曾朝顺派完工,自己先到条子田角上挑肥去了。他往自己手心里吐了一口吐沫,抡起铁耙往已经过了一冬的肥堆上挖起一大块干肥块放到箢箕里,接着又用力挖起一耙,压到上面,等一只箢箕装满了,他细心地用脚踩好,免得挑起来在路上掉了。等他的两只箢箕都装好了,他挑起来从条子田田埂上往垅坑里走时,村子里的人们才陆陆续续挑着空箢箕,拿着锄头耙头来到条子田角上两个肥堆上挑肥。
曾朝顺挑着肥,过了塘坝,跨上白水溪石拱桥,见下面不远处,高克上曾春生他们垒的坝已经有米把高了,溪里的水可能有膝盖那么深了,还多一点,就可以往田里灌了。不由得高兴道:“你们两个真行,眨眼水就要进田里了。
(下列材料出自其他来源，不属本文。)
import Summits.CriticalPhenomena.PercolationContinuityZ3.Theorems.Transplant.BoxProdZ2TubeLevels
import Summits.CriticalPhenomena.PercolationContinuityZ3.Theorems.Transplant.KNCells2ChainAdv
import Summits.CriticalPhenomena.PercolationContinuityZ3.Theorems.Transplant.KNLevelsTargetChain
import HarnessLib

/-!
# The STRAIGHT-RUN chain of `X □ ℤ²` as target steps in a tube graph (design (D): the ROOT PROBE chain of `hQ0` — which must run OUTSIDE the
# wired root cube, from a first fresh core in `Btw(0,du)` to `M_{du}` — and the ELONGATED inner routes of the face step; planar schedule =
# `ChainPlanar.Adv` (KNCells2ChainAdv, Lemma 11 straight run: start box `{|level| ≤ q, |trans| ≤ q'}`, then `N + 1` faces advancing by `s₁`);
# companion of `KNCellsBoxProdZ2ChainT` (which uses the `Sched` schedule starting inside `Q_x`)

builds on p205010 (kernel theorem, internal audit signed; external expert review pending) — nothing in this file uses p205010.
Lane `prim-bschramm`, seat `prim-bschramm-p2` (G4/D8); helper file (`--supports stmt-CriticalPhenomena-4575`).

* `TubeAdvData` (`π`, start-box parameters `q q' s₁ ρ`, `R'`, number of advance steps `nA`, axis `ax`, sign `sg`, centre `c`, `Rlev N j₀ j₁`,
  source, support, rim parts); `alo/ahi/acore/aregion` (the straight-run boxes), `stepL/stepD`, true target `coreT k = π ×ˢ core_{k+1}` (linked),
  enlarged target `coreE k = coreT k ∪ Rim k`, `stepA k : TStep (tubeGraph X π)`;
* `encl` (from `Adv.enlarge_core_subset_region`), `coreT_subset_stepD` (`Adv.core_succ_subset_region`), `stepD_subset_prism`
  (`Adv.region_subset_prism`), `coreT_nonempty`, `core_zero_subset_X_zero`, `coreT_last_eq`, **`kitsAt_stepA`** (p3-g2's `kitClauseQ` verbatim).
[cite: KozmaNitzan2024, §4 Lemma 10 (p. 17), Lemma 11 (pp. 22–23)]
-/

noncomputable section

open MeasureTheory ProbabilityTheory
open scoped ENNReal

namespace Summit.CriticalPhenomena.PercolationContinuityZ3.Theorems

namespace Transplant

namespace BoxProdZ2

open Literature.Probability.Percolation Literature.Probability.LatticeModels SimpleGraph
open Literature.Probability.Percolation.KozmaNitzan
open KNLevels ChainPlanar

variable {W : Type} [DecidableEq W] (X : SimpleGraph W) [X.LocallyFinite]

/-- **The data of a straight-run chain in a tube graph.** [cite: KozmaNitzan2024, §4 Lemma 11 (pp. 22–23)] -/
structure TubeAdvData (W : Type) where
  /-- the fibre window -/
  π : Finset W
  /-- half-length of the start box along the axis -/
  q : ℤ
  /-- half-width of the start box -/
  q' : ℤ
  /-- the advance per step -/
  s₁ : ℤ
  /-- half-width of the prism containing all regions -/
  ρ : ℤ
  /-- the planar neighbourhood radius `R' ≥ Rlev + 1` -/
  R' : ℕ
  /-- the minimal route scale -/
  ℓ₀ : ℕ
  /-- the number of advance steps after the start step -/
  nA : ℕ
  /-- the axis -/
  ax : Fin 2
  /-- the sign along the axis -/
  sg : ℤ
  /-- the centre of the start box -/
  c : Site 2
  /-- the level depth of every step -/
  Rlev : ℕ
  /-- the number of contacts demanded by Step II -/
  N : ℕ
  /-- the level window -/
  j₀ : ℕ
  /-- the level window -/
  j₁ : ℕ
  /-- the source -/
  root : W × Site 2
  /-- the finite support of the weighting -/
  Sfin : Finset (W × Site 2)
  /-- the rim part of the enlarged target of step `k` -/
  Rim : ℕ → Finset (W × Site 2)

namespace TubeAdvData

variable {X} (P : TubeAdvData W)

/-- Lower corner of core `k`. [folklore] -/
def alo (k : ℕ) : Site 2 := sLo P.ax P.sg P.c (Adv.coreα P.q P.s₁ k) (Adv.coreβ P.q P.s₁ k) (Adv.coreW P.q P.q' P.s₁ P.R' k)

/-- Upper corner of core `k`. [folklore] -/
def ahi (k : ℕ) : Site 2 := sHi P.ax P.sg P.c (Adv.coreα P.q P.s₁ k) (Adv.coreβ P.q P.s₁ k) (Adv.coreW P.q P.q' P.s₁ P.R' k)

/-- The planar core `k` of the straight run. [folklore] -/
def acore (k : ℕ) : Finset (Site 2) := Adv.core P.q P.q' P.s₁ P.R' P.ax P.sg P.c k

/-- The planar region `k` of the straight run. [folklore] -/
def aregion (k : ℕ) : Finset (Site 2) := Adv.region P.q P.s₁ P.ρ P.ax P.sg P.c k

variable (X)

/-- **The level data of step `k`** (tube levels of core `k`). [cite: KozmaNitzan2024, §4 Lemma 10 (p. 17)] -/
def stepL (k : ℕ) : LData (tubeGraph X P.π) := tubeLData X P.π (P.alo k) (P.ahi k) P.root P.Sfin

/-- **The region of step `k`**: `π × region_k`. [cite: KozmaNitzan2024, §4 Lemma 10 (p. 17: D)] -/
def stepD (k : ℕ) : Finset (W × Site 2) := P.π ×ˢ P.aregion k

/-- **The true target of step `k`**: `π × core_{k+1}`. [cite: KozmaNitzan2024, §4 Lemma 10 (p. 17: T)] -/
def coreT (k : ℕ) : Finset (W × Site 2) := P.π ×ˢ P.acore (k + 1)

/-- **The enlarged target of step `k`.** [cite: KozmaNitzan2024, §4 p. 30] -/
def coreE (k : ℕ) : Finset (W × Site 2) := P.coreT k ∪ P.Rim k

/-- **Step `k` as a target step** (enlarged target). [cite: KozmaNitzan2024, §4 Lemma 11 (pp. 22–23)] -/
def stepA (k : ℕ) : TStep (tubeGraph X P.π) := ⟨P.stepL X k, P.stepD k, P.coreE k, P.Rlev, P.N, P.j₀, P.j₁⟩

/-! ### The levels, the link, the containments -/

omit [DecidableEq W] [X.LocallyFinite] in
/-- **The levels of step `k`**: `π × sBox(coreα k - j, coreβ k + j, coreW k + j)` (for a sign `sg = ±1`). [cite: KozmaNitzan2024, §4 p. 15 (B⟨j⟩)] -/
theorem stepL_X (hsg : P.sg = 1 ∨ P.sg = -1) (k j : ℕ) : (P.stepL X k).X j =
    P.π ×ˢ sBox P.ax P.sg P.c (Adv.coreα P.q P.s₁ k - j) (Adv.coreβ P.q P.s₁ k + j) (Adv.coreW P.q P.q' P.s₁ P.R' k + j) := by
  rw [stepL, tubeLData_X]
  show tubeLevel P.π (P.alo k) (P.ahi k) j = _
  rw [tubeLevel, alo, ahi, sBox_enlarge _ _ hsg]

omit [DecidableEq W] [X.LocallyFinite] in
/-- The first level of step `k` is `π × core_k`. [folklore] -/
theorem stepL_X_zero (hsg : P.sg = 1 ∨ P.sg = -1) (k : ℕ) : (P.stepL X k).X 0 = P.π ×ˢ P.acore k := by
  rw [P.stepL_X X hsg]; push_cast; simp only [sub_zero, add_zero]; rfl

omit [X.LocallyFinite] in
/-- **The true targets link the chain**: `T'_k ⊆ X^{(k+1)}_0`. [cite: KozmaNitzan2024, §4 Lemma 12] -/
theorem coreT_subset_X_zero_succ (hsg : P.sg = 1 ∨ P.sg = -1) (k : ℕ) : P.coreT k ⊆ (P.stepA X (k + 1)).L.X 0 := by
  show P.coreT k ⊆ (P.stepL X (k + 1)).X 0
  rw [P.stepL_X_zero X hsg]; exact subset_rfl

omit [X.LocallyFinite] in
/-- The true target lies in the enlarged target. [folklore] -/
theorem coreT_subset_coreE (k : ℕ) : P.coreT k ⊆ (P.stepA X k).T := Finset.subset_union_left

omit [X.LocallyFinite] in
/-- The excess part of the enlarged target is inside the rim part. [folklore] -/
theorem coreE_sdiff_subset (k : ℕ) : (P.stepA X k).T \ P.coreT k ⊆ P.Rim k := by
  intro v hv
  rw [Finset.mem_sdiff] at hv
  rcases Finset.mem_union.1 hv.1 with h | h
  · exact absurd h hv.2
  · exact h

omit [X.LocallyFinite] in
/-- The sources agree. [folklore] -/
theorem stepA_o (k : ℕ) : (P.stepA X k).L.o = P.root := rfl

variable {P}
variable (hsg : P.sg = 1 ∨ P.sg = -1) (hOK : Adv.AdvOK P.q P.q' P.s₁ P.ρ P.R' P.ℓ₀ P.nA)
include hsg hOK

omit [DecidableEq W] [X.LocallyFinite] in
/-- **`X^{(k)}_{Rlev+1} ⊆ D_k`** when `Rlev + 1 ≤ R'` (`k ≤ nA`). [cite: KozmaNitzan2024, §4 Lemma 10 (p. 17: B⟨R+1⟩ ⊆ D)] -/
theorem encl (hRl : P.Rlev + 1 ≤ P.R') {k : ℕ} (hk : k ≤ P.nA) : (P.stepL X k).X (P.Rlev + 1) ⊆ P.stepD k := by
  rw [P.stepL_X X hsg, stepD]
  refine Finset.product_subset_product_right
    ((sBox_mono hsg _ ?_ ?_ ?_).trans (Adv.enlarge_core_subset_region hsg P.c hOK hk)) <;> push_cast <;> omega

omit [DecidableEq W] [X.LocallyFinite] in
/-- **`T'_k ⊆ D_k`** (`k ≤ nA`). [folklore] -/
theorem coreT_subset_stepD {k : ℕ} (hk : k ≤ P.nA) : P.coreT k ⊆ P.stepD k :=
  Finset.product_subset_product_right (Adv.core_succ_subset_region hsg P.c hOK hk)

omit [X.LocallyFinite] in
/-- **`T_k ⊆ D_k`** when the rim part lies in the region. [folklore] -/
theorem coreE_subset_stepD (hRim : ∀ k, P.Rim k ⊆ P.stepD k) {k : ℕ} (hk : k ≤ P.nA) : P.coreE k ⊆ P.stepD k :=
  Finset.union_subset (coreT_subset_stepD hsg hOK hk) (hRim k)

omit [DecidableEq W] [X.LocallyFinite] in
/-- **`D_k` lies in the prism `π × {-ρ ≤ level ≤ q + (nA+1)s₁, |trans| ≤ ρ}`.** [cite: KozmaNitzan2024, §4 Lemma 11 (p. 22: Ω)] -/
theorem stepD_subset_prism {k : ℕ} (hk : k ≤ P.nA) :
    P.stepD k ⊆ P.π ×ˢ sBox P.ax P.sg P.c (-P.ρ) (P.q + ((P.nA : ℤ) + 1) * P.s₁) P.ρ :=
  Finset.product_subset_product_right (Adv.region_subset_prism hsg P.c hOK hk)

omit [DecidableEq W] [X.LocallyFinite] in
/-- **`T'_k` is nonempty** as soon as the window is. [folklore] -/
theorem coreT_nonempty (hπ : P.π.Nonempty) (k : ℕ) : (P.coreT k).Nonempty := by
  obtain ⟨s, hs⟩ := Adv.core_nonempty hsg P.c hOK (k + 1) (q := P.q) (q' := P.q') (s₁ := P.s₁) (R' := P.R') (a := P.ax)
  obtain ⟨β, hβ⟩ := hπ
  exact ⟨(β, s), Finset.mem_product.2 ⟨hβ, hs⟩⟩

omit hOK in
omit [DecidableEq W] [X.LocallyFinite] in
/-- **The start box lies in the first level**: `π' × {|level| ≤ q, |trans| ≤ q'} ⊆ X^{(0)}_0` for `π' ⊆ π`. [folklore] -/
theorem startBox_subset_X_zero {π' : Finset W} (hπ' : π' ⊆ P.π) : π' ×ˢ sBox P.ax P.sg P.c (-P.q) P.q P.q' ⊆ (P.stepL X 0).X 0 := by
  rw [P.stepL_X_zero X hsg]
  refine Finset.product_subset_product hπ' ?_
  rw [acore, (Adv.core_zero_last (q := P.q) (q' := P.q') (s₁ := P.s₁) (R' := P.R') (N := P.nA) (a := P.ax) (σ := P.sg) (c := P.c)).1]

omit hsg hOK in
omit [DecidableEq W] [X.LocallyFinite] in
/-- **The last true target is the far face**: `π × {level = q + (nA+1)s₁, |trans| ≤ w₁ + nA·R'}`. [cite: KozmaNitzan2024, §4 Lemma 11] -/
theorem coreT_last_eq : P.coreT P.nA =
    P.π ×ˢ sBox P.ax P.sg P.c (P.q + ((P.nA : ℤ) + 1) * P.s₁) (P.q + ((P.nA : ℤ) + 1) * P.s₁) (Adv.w₁ P.q P.q' P.s₁ P.R' + (P.nA : ℤ) * P.R') := by
  rw [coreT, acore, (Adv.core_zero_last (q := P.q) (q' := P.q') (s₁ := P.s₁) (R' := P.R') (N := P.nA) (a := P.ax) (σ := P.sg) (c := P.c)).2]

/-! ### The kits -/

/-- **`KitsAt` of the enlarged step `k`** (`k ≤ nA`) from a subbox region in the tube graph, finite support, the source off the region, the count
inequality and the per-level kit clause towards the enlarged target (p3-g2's `kitClauseQ` verbatim). [cite: KozmaNitzan2024, §4 Lemma 10 (p. 17)] -/
theorem kitsAt_stepA (hRl : P.Rlev + 1 ≤ P.R') (hRim : ∀ k, P.Rim k ⊆ P.stepD k) (hπ : P.π.Nonempty) {k : ℕ} (hk : k ≤ P.nA)
    {Wt : Sym2 (W × Site 2) → unitInterval} {p : unitInterval} {Δ : ℕ} {δ : ℝ}
    (hsub : KNLevels.IsSubbox (tubeGraph X P.π) Wt p (P.stepD k)) (hfin : FinSupp Wt P.Sfin) (hDS : P.stepD k ⊆ P.Sfin)
    (ho : P.root ∉ P.stepD k) (hoS : P.root ∈ P.Sfin) (hj : P.j₁ ≤ P.Rlev)
    (hcount : 1 / (1 - (p : ℝ)) ^ (Δ * P.N) ≤ δ * ((Finset.Icc P.j₀ P.j₁).card : ℝ))
    (hkits : ∀ j ∈ Finset.Icc P.j₀ P.j₁, ∃ (σ : SData (W × Site 2)) (S : Finset (W × Site 2)),
      SHyp (tubeLData X P.π (P.alo k) (P.ahi k) P.root P.Sfin) j σ ∧ σ.N ≤ P.N ∧
      (1 - (p : ℝ) ^ σ.sB) ^ σ.k ≤ δ ∧ S ⊆ (tubeLData X P.π (P.alo k) (P.ahi k) P.root P.Sfin).X j ∧ S ⊆ P.stepD k ∧
      (∀ x ∈ σ.K, ∀ e ∈ σ.seed x, e ∉ wireSet (↑S : Set (W × Site 2))) ∧ (∀ x ∈ σ.K, σ.face x ⊆ S) ∧
      (∀ x ∈ σ.K, 1 - 3 * δ ≤ (prodBernoulli Wt).real {ω | ∃ u ∈ σ.face x,
        1 - δ < (prodBernoulli (pinW Wt (wireSet (↑S : Set (W × Site 2))) ω)).real
          (⋃ t ∈ P.coreE k, openConnIn (↑(P.stepD k) : Set (W × Site 2)) u t)})) :
    (P.stepA X k).KitsAt Wt p Δ δ :=
  ⟨lhyp_tube X P.π (P.alo k) (P.ahi k) hsub hfin hDS (encl X hsg hOK hRl hk) ho hoS, hj, coreE_subset_stepD hsg hOK hRim hk,
    (coreT_nonempty hsg hOK hπ k).mono (P.coreT_subset_coreE X k), hcount, hkits⟩

end TubeAdvData

end BoxProdZ2

end Transplant

end Summit.CriticalPhenomena.PercolationContinuityZ3.Theorems

end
”“是咧,我看大半个早上光景,水就满田灌了!”曾春生笑着道。高克上见曾朝顺挑肥来了,也不多说话,只咧开嘴笑笑,继续挖干泥往坝上加,加了一段,又挥起锄头夯实几下。
曾朝顺大步流星跨过桥,上了溪边第一丘叫四亩大丘的水田的田埂,这是一丘外型象不规则六边形的水田,名叫四亩大丘,其实有六亩多面积。曾朝顺沿着田埂走到田角上,他下了田,把肥倒了。见后面陆陆续续有送肥的人下到垅坑里来了,曾朝顺叫道:“喂,听着了,先送四亩大丘,就着水来,好犁田。”“听到了。”还在大老远,后面的人就应道,塘坝上也有人跟上来了。
曾朝顺把扁担、空箢箕放到田埂上,用手抓起干肥块撕扯烂,向田里面撒播着。肥块连着没有烂透的稻草茎洒落在干了水的泥土上,发出卟卟的响声。曾朝顺闻着这声音,仿佛听着一首动人的乐曲。这些家肥因发酵透着的一股子扑鼻的酸臭味反而将曾朝顺入春以来的愁绪一扫而光。闻着田地和肥泥的气味,在他看来,就象遇上了当春的雨,就象在他眼前已经全部是翻卷过来一丘丘待插的水田,就象满垅坑的水田里都是丰了行,已经绿油油的禾苗,就象遇上了又一个丰收年。于是,他那黝黑的脸膛上露出了几个月来少有的舒展的神色。